BENZEDEIRAS DE COMUNIDADES NEGRAS MANTEM TRADIÇÃO

Mesmo com o avanço da medicina e o aumento das equipes médicas no Brasil, facilitando o acesso da população aos serviços e tratamentos convencionais de saúde, benzedeiras de comunidades negras de Alagoas mantêm a tradição da cura pela fé. A bênção popular como tratamento medicinal não tem reconhecimento científico e geralmente é praticada de forma gratuita e voluntária.

 

No presente, assim como no passado, esse grupo de mulheres, que em sua maioria adquiriu o conhecimento da cura com rezas e ervas medicinais através da oralidade, continua fazendo uso da tradição popular e do sincretismo religioso a partir da tríade de orações, ervas e fé como meio para assegurar conforto e bem-estar, além de curar males que afligem a mente e o corpo das pessoas na comunidade onde vivem.É neste cenário místico, onde o poder das orações vale mais que a tecnologia médica, e onde muitos dos fenômenos não se explicam, que vive a dona de casa Vilma dos Santos, 39, da comunidade quilombola [remanescente de negros refugiados da escravidão] Palmeira dos Negros, do município de Igreja Nova, região do Baixo São Francisco alagoano.

Com um altar particular em casa, onde imagens de santos e crenças populares se misturam, Vilma, que frequentou terreiros de candomblé por anos, mas hoje se declara católica, diz que há 11 anos começou a benzer e curar pessoas por acaso.

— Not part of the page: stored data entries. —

import Literature.NumberTheory.DiophantineGeometry.FunctionFieldGenus
import HarnessLib

/-!
# [AbsTopIII] §1, Props. 1.1–1.3: the additive structure of a function field from divisors

Mochizuki, *Topics in Absolute Anabelian Geometry III*, §1 "Galois-theoretic Reconstruction
Algorithms", pp. 29–31 of the author's manuscript (lit key `paper:url-5493eb38cbb7`; the journal
pagination is not held): Proposition 1.1 (Review of Linear Systems), Proposition 1.2 (Additive
Structure via Linear Systems), Proposition 1.3 (Additive Structure via Valuation and Evaluation
Maps) and Remark 1.3.1.  Setting (p. 29): "Let `X` be a hyperbolic curve over a field `k`. Write
`K_X` for the function field of `X`"; in Props. 1.1–1.3 "`X` is proper, and `k` is algebraically
closed".

## How the setting is typed

A proper curve over an algebraically closed field is replaced by its function field: we work
with an algebraic function field of one variable `K/k` in the sense of the tree's
`Literature.NumberTheory.DiophantineGeometry.IsAlgFunctionField` (places `PlaceOver k K` = the
points `X(k)`, divisors, Riemann–Roch spaces `L(D)` and `ℓ(D)` from
`FunctionFieldDivisors` / `FunctionFieldGenus`), with `[IsAlgClosed k]`; "hyperbolic" for a
proper curve means genus `≥ 2` and is carried as the hypothesis `2 ≤ genus k K` exactly where the
text assumes it (the content of Props. 1.1–1.3 does not use it).  "`f(x) = λ`" for `f ∈ 𝒪_x` is
the congruence `f ≡ λ mod 𝔪_x` (`HasValue`), which avoids choosing isomorphisms of residue fields
with `k`.

## Statements-first

Prop. 1.1 (i) is PROVED (it is definitional bookkeeping about `L(D) ∖ {0}`); Prop. 1.1 (ii),
Prop. 1.2 (i)–(iii), Prop. 1.3 and Rmk. 1.3.1 are NAMED FACTS `def … : Prop` quoting print.
Prop. 1.3 ("there exists a functorial algorithm for constructing the additive structure on
`K_X^× ∪ {0}` from the data (a) the group `K_X^×`, (b) the valuations `ord_x`, (c) the subgroups
`U_v = {f | f(x) = 1}`") is typed, following the cell's policy for the reconstruction genre
(plan/FOUNDATIONS.md row 41; [AbsTopIII] Rmk. 1.9.8), on ABSTRACT data `ValuationEvaluationData`
(a group, an indexed family of `ℤ`-valued maps, an indexed family of subgroups) that do not
remember the curve, as the transport statement: every isomorphism of such data between the data
of two function fields is additive, i.e. extends to a field isomorphism (`Prop_1_3`).  With
classical choice an "algorithm" in Lean is a function of the abstract data, and its existence
together with functoriality is equivalent to this transport statement; the explicit recipe of the
algorithm is Prop. 1.2 (ii), (iii), typed separately.
-/

noncomputable section

open scoped Classical

namespace Literature.AnabelianGeometry.AbsoluteAnabelian.AbsTopIII

open Literature.NumberTheory.DiophantineGeometry
open Literature.NumberTheory.DiophantineGeometry.AlgFunctionField

universe u v

variable {k : Type u} {K : Type v} [Field k] [Field K] [Algebra k K]

/-! ### Proposition 1.1 (Review of Linear Systems), p. 29 -/

/-- `Γ^×(E) := {f ∈ K_X | Div(f) + E ≥ 0}` ([AbsTopIII] Prop. 1.1 p. 29), as a subset of the
unit group `K_X^×` (a nonzero `f` with `(f) + E ≥ 0` is exactly a nonzero element of the
Riemann–Roch space `L(E)` of the tree's `FunctionFieldDivisors`).
[cite: MochizukiAbsTopIII2015, Prop 1.1 p.29] -/
def gammaTimes (E : Divisor k K) : Set Kˣ :=
  {f | (f : K) ∈ riemannRochSpace E}

/-- Membership in `Γ^×(E)` (definitional). [cite: MochizukiAbsTopIII2015, Prop 1.1 p.29] -/
theorem mem_gammaTimes_iff (E : Divisor k K) (f : Kˣ) :
    f ∈ gammaTimes E ↔ (f : K) ∈ riemannRochSpace E :=
  Iff.rfl

/-- The constants `k^×` inside `K_X^×`. [cite: MochizukiAbsTopIII2015, Prop 1.1 (i) p.29] -/
def constUnits (k : Type u) (K : Type v) [Field k] [Field K] [Algebra k K] : kˣ →* Kˣ :=
  Units.map (algebraMap k K : k →* K)

/-- Prop. 1.1 (i), first half: "`Γ^×(D)` admits a natural [...] action by `k^×`" — `Γ^×(D)` is
stable under multiplication by constants (PROVED: `L(D)` is a `k`-subspace).
[cite: MochizukiAbsTopIII2015, Prop 1.1 (i) p.29] -/
theorem constUnits_mul_mem_gammaTimes (D : Divisor k K) (c : kˣ) {f : Kˣ}
    (hf : f ∈ gammaTimes D) : constUnits k K c * f ∈ gammaTimes D := by
  change ((algebraMap k K c) * (f : K)) ∈ riemannRochSpace D
  rw [← Algebra.smul_def]
  exact Submodule.smul_mem _ _ hf

/-- Prop. 1.1 (i): the action of `k^×` on `Γ^×(D)` is *free* (PROVED: `K_X^×` is a group and
`k → K_X` is injective). [cite: MochizukiAbsTopIII2015, Prop 1.1 (i) p.29] -/
theorem constUnits_mul_eq_self_iff (c : kˣ) (f : Kˣ) : constUnits k K c * f = f ↔ c = 1 := by
  constructor
  · intro h
    have h1 : constUnits k K c = 1 := mul_eq_right.mp h
    have h2 : (algebraMap k K) (c : k) = 1 := by
      simpa [constUnits] using congrArg (fun u : Kˣ => (u : K)) h1
    have h3 : (c : k) = 1 := by
      have := (algebraMap k K).injective
      apply this
      simpa using h2
    exact Units.ext h3
  · rintro rfl
    simp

A primeira cura aconteceu quando ela rezou para o filho pequeno, que sentia fortes dores abdominais e não conseguia dormir. Nas regiões mais humildes, os mais velhos acreditam que um "vento ruim" provoque esse tipo de doença nos bebês.



 Assim como tantas outras bezendeiras, ela não sabe ao certo como começou a rezar ou como sua fama de curandeira se espalhou. “Minha vó já rezava quando eu era criança, mas nunca me ensinou. Aprendi sozinha, quando era mocinha. Não lembro da primeira cura, só que depois de ter rezado em uma sobrinha, outras pessoas começaram a pedir ajuda”, diz.

No repertório da fé, orações contra mau-olhado, quebranto [indisposição ou desânimo], dor de cabeça e outros males. Todos combatidos com o auxílio da reza e do ramo [que pode ser de manjericão ou pinhão-roxo].

“As pessoas aparecem em busca de ajuda quando menos se espera. Muitas vezes, em momentos que estamos mais atarefadas. Certa vez estava arrumada esperando o carro para ir à procissão quando apareceu uma mulher com duas crianças para rezar. Expliquei que não podia e fui embora. Depois disso, não consegui acompanhar nem a missa direito porque fiquei me sentido mal. Isso acontece porque temos uma missão e não podemos negar ajuda. A reza é o poder de Deus, nós rezadeiras somos apenas instrumentos”, completa.

Maria Almerinda conta que também é parteira, mas o ofício que já foi bem útil à comunidade em outros tempos ela aprendeu com uma comadre. “Hoje, os tempos mudaram e há maternidade em tudo que é canto. Antes, não. Nessa época, a minha comadre Leopoldina sempre pedia minha ajuda para fazer os partos das mulheres da comunidade. Eu ia porque sabia que também era uma forma de ajudar. Fui aprendendo até o dia que Leopoldina morreu e eu fiquei fazendo sozinha os partos”, diz sem saber precisar quanta crianças já ajudou dar à luz.

  

“Recebo em casa toda semana pessoas de Cajá dos Negros e de outras comunidades próximas que vêm atrás de reza. São crianças, jovens, adultos e até velhos que curo sem cobrar nada em troca porque a benção foi um dom que Deus me deu. Não aceito pagamento porque pelas palavras de Deus não cobra”, diz.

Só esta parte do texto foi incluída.